--- BRIEF ---
In the records below, find the line that contains "noncomputable section" and the line that contains "openConn c b := Set.ext", then retype exactly those two lines and every line between them.

--- DATA UNDER STUDY ---
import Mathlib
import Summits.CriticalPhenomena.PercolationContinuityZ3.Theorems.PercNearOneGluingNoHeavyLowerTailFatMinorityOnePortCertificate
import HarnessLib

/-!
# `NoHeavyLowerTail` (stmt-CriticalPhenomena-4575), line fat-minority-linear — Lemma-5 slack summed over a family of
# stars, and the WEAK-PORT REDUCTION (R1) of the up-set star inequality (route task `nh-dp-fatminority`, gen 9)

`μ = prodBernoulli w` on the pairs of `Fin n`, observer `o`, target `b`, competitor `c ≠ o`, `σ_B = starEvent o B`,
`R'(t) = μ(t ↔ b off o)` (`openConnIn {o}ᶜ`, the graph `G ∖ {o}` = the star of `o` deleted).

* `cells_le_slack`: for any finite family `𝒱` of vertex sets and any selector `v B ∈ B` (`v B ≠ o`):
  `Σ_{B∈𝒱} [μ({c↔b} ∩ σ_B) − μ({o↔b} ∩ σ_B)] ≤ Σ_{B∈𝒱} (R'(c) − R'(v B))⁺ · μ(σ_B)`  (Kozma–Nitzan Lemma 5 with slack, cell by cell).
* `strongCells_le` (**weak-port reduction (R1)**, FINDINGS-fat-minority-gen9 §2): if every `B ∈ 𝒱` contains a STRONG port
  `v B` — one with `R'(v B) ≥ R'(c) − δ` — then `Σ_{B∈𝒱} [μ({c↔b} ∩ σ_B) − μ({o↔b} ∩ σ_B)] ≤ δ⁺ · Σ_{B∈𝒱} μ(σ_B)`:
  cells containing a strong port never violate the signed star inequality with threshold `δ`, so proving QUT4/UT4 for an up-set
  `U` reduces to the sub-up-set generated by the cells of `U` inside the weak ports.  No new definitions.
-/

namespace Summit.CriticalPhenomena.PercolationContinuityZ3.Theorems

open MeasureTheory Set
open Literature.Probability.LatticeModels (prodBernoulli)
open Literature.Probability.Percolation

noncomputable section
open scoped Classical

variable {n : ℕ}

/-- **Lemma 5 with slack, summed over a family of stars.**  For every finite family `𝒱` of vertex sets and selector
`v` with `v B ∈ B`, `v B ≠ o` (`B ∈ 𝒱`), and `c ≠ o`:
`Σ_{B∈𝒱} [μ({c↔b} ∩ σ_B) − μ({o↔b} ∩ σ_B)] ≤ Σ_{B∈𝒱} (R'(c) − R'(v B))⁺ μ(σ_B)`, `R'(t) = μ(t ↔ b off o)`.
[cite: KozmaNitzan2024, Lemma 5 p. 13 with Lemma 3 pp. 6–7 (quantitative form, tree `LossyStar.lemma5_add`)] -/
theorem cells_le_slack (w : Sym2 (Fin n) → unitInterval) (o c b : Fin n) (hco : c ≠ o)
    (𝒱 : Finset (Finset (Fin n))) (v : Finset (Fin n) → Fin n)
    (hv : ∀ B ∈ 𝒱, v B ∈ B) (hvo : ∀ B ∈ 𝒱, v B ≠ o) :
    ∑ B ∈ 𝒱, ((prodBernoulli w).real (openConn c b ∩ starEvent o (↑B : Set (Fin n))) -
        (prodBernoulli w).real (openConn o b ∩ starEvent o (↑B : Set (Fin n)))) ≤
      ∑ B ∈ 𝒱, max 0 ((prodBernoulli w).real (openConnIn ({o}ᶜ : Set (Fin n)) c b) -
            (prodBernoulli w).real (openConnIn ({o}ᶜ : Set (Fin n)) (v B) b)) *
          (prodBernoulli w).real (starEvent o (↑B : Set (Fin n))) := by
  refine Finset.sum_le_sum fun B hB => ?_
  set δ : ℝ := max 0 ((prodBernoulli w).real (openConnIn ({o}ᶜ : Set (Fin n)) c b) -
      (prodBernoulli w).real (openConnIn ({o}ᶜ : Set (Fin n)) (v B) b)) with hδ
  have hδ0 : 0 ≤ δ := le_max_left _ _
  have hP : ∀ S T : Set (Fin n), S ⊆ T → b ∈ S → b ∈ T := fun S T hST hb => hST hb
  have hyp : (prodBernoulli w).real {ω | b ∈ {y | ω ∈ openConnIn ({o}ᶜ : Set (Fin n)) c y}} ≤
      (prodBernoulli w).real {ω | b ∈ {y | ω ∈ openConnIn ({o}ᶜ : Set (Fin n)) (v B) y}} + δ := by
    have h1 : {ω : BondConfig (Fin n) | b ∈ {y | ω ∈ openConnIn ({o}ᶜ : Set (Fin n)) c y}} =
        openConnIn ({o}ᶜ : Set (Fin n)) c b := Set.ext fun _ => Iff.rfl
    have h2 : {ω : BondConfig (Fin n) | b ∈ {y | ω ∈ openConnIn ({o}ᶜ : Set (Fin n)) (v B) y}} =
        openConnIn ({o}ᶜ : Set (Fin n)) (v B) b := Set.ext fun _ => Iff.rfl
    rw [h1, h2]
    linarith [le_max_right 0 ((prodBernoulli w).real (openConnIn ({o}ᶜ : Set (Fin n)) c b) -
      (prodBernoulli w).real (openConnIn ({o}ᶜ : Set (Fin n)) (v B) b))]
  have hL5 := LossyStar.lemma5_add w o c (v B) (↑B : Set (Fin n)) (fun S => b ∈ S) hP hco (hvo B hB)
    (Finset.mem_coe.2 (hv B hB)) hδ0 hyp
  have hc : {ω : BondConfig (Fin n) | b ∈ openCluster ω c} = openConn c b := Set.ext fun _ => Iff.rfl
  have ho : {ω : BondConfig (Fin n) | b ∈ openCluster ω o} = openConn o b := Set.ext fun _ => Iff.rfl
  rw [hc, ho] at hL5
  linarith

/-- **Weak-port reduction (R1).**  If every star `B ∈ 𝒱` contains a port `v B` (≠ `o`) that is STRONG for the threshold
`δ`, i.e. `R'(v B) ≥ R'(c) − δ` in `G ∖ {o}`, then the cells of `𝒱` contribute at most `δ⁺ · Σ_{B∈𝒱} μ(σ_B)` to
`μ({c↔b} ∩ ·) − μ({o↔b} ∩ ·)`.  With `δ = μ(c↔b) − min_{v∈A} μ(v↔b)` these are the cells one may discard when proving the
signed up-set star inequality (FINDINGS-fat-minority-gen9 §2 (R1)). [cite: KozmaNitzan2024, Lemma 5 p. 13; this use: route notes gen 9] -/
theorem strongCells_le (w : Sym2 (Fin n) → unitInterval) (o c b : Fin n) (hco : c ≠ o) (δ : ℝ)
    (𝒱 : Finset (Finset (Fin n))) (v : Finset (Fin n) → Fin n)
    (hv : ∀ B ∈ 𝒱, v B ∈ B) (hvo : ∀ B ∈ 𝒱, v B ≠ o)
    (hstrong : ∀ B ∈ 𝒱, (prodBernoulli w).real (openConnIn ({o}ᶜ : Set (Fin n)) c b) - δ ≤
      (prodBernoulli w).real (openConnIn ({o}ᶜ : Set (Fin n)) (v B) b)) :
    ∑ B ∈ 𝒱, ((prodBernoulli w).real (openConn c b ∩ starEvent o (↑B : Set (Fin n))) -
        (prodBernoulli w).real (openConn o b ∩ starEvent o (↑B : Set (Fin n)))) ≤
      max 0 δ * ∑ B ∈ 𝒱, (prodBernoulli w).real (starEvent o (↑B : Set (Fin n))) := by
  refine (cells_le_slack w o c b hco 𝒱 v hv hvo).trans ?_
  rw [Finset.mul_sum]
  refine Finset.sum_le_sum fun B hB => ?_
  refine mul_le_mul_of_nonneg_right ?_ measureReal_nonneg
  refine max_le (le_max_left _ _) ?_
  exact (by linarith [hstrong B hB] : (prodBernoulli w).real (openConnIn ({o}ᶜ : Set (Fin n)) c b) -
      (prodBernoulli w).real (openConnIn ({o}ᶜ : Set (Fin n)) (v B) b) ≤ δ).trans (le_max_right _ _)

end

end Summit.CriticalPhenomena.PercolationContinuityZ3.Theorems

--- EXPECTED OUTPUT ---
noncomputable section
open scoped Classical

variable {n : ℕ}

/-- **Lemma 5 with slack, summed over a family of stars.**  For every finite family `𝒱` of vertex sets and selector
`v` with `v B ∈ B`, `v B ≠ o` (`B ∈ 𝒱`), and `c ≠ o`:
`Σ_{B∈𝒱} [μ({c↔b} ∩ σ_B) − μ({o↔b} ∩ σ_B)] ≤ Σ_{B∈𝒱} (R'(c) − R'(v B))⁺ μ(σ_B)`, `R'(t) = μ(t ↔ b off o)`.
[cite: KozmaNitzan2024, Lemma 5 p. 13 with Lemma 3 pp. 6–7 (quantitative form, tree `LossyStar.lemma5_add`)] -/
theorem cells_le_slack (w : Sym2 (Fin n) → unitInterval) (o c b : Fin n) (hco : c ≠ o)
    (𝒱 : Finset (Finset (Fin n))) (v : Finset (Fin n) → Fin n)
    (hv : ∀ B ∈ 𝒱, v B ∈ B) (hvo : ∀ B ∈ 𝒱, v B ≠ o) :
    ∑ B ∈ 𝒱, ((prodBernoulli w).real (openConn c b ∩ starEvent o (↑B : Set (Fin n))) -
        (prodBernoulli w).real (openConn o b ∩ starEvent o (↑B : Set (Fin n)))) ≤
      ∑ B ∈ 𝒱, max 0 ((prodBernoulli w).real (openConnIn ({o}ᶜ : Set (Fin n)) c b) -
            (prodBernoulli w).real (openConnIn ({o}ᶜ : Set (Fin n)) (v B) b)) *
          (prodBernoulli w).real (starEvent o (↑B : Set (Fin n))) := by
  refine Finset.sum_le_sum fun B hB => ?_
  set δ : ℝ := max 0 ((prodBernoulli w).real (openConnIn ({o}ᶜ : Set (Fin n)) c b) -
      (prodBernoulli w).real (openConnIn ({o}ᶜ : Set (Fin n)) (v B) b)) with hδ
  have hδ0 : 0 ≤ δ := le_max_left _ _
  have hP : ∀ S T : Set (Fin n), S ⊆ T → b ∈ S → b ∈ T := fun S T hST hb => hST hb
  have hyp : (prodBernoulli w).real {ω | b ∈ {y | ω ∈ openConnIn ({o}ᶜ : Set (Fin n)) c y}} ≤
      (prodBernoulli w).real {ω | b ∈ {y | ω ∈ openConnIn ({o}ᶜ : Set (Fin n)) (v B) y}} + δ := by
    have h1 : {ω : BondConfig (Fin n) | b ∈ {y | ω ∈ openConnIn ({o}ᶜ : Set (Fin n)) c y}} =
        openConnIn ({o}ᶜ : Set (Fin n)) c b := Set.ext fun _ => Iff.rfl
    have h2 : {ω : BondConfig (Fin n) | b ∈ {y | ω ∈ openConnIn ({o}ᶜ : Set (Fin n)) (v B) y}} =
        openConnIn ({o}ᶜ : Set (Fin n)) (v B) b := Set.ext fun _ => Iff.rfl
    rw [h1, h2]
    linarith [le_max_right 0 ((prodBernoulli w).real (openConnIn ({o}ᶜ : Set (Fin n)) c b) -
      (prodBernoulli w).real (openConnIn ({o}ᶜ : Set (Fin n)) (v B) b))]
  have hL5 := LossyStar.lemma5_add w o c (v B) (↑B : Set (Fin n)) (fun S => b ∈ S) hP hco (hvo B hB)
    (Finset.mem_coe.2 (hv B hB)) hδ0 hyp
  have hc : {ω : BondConfig (Fin n) | b ∈ openCluster ω c} = openConn c b := Set.ext fun _ => Iff.rfl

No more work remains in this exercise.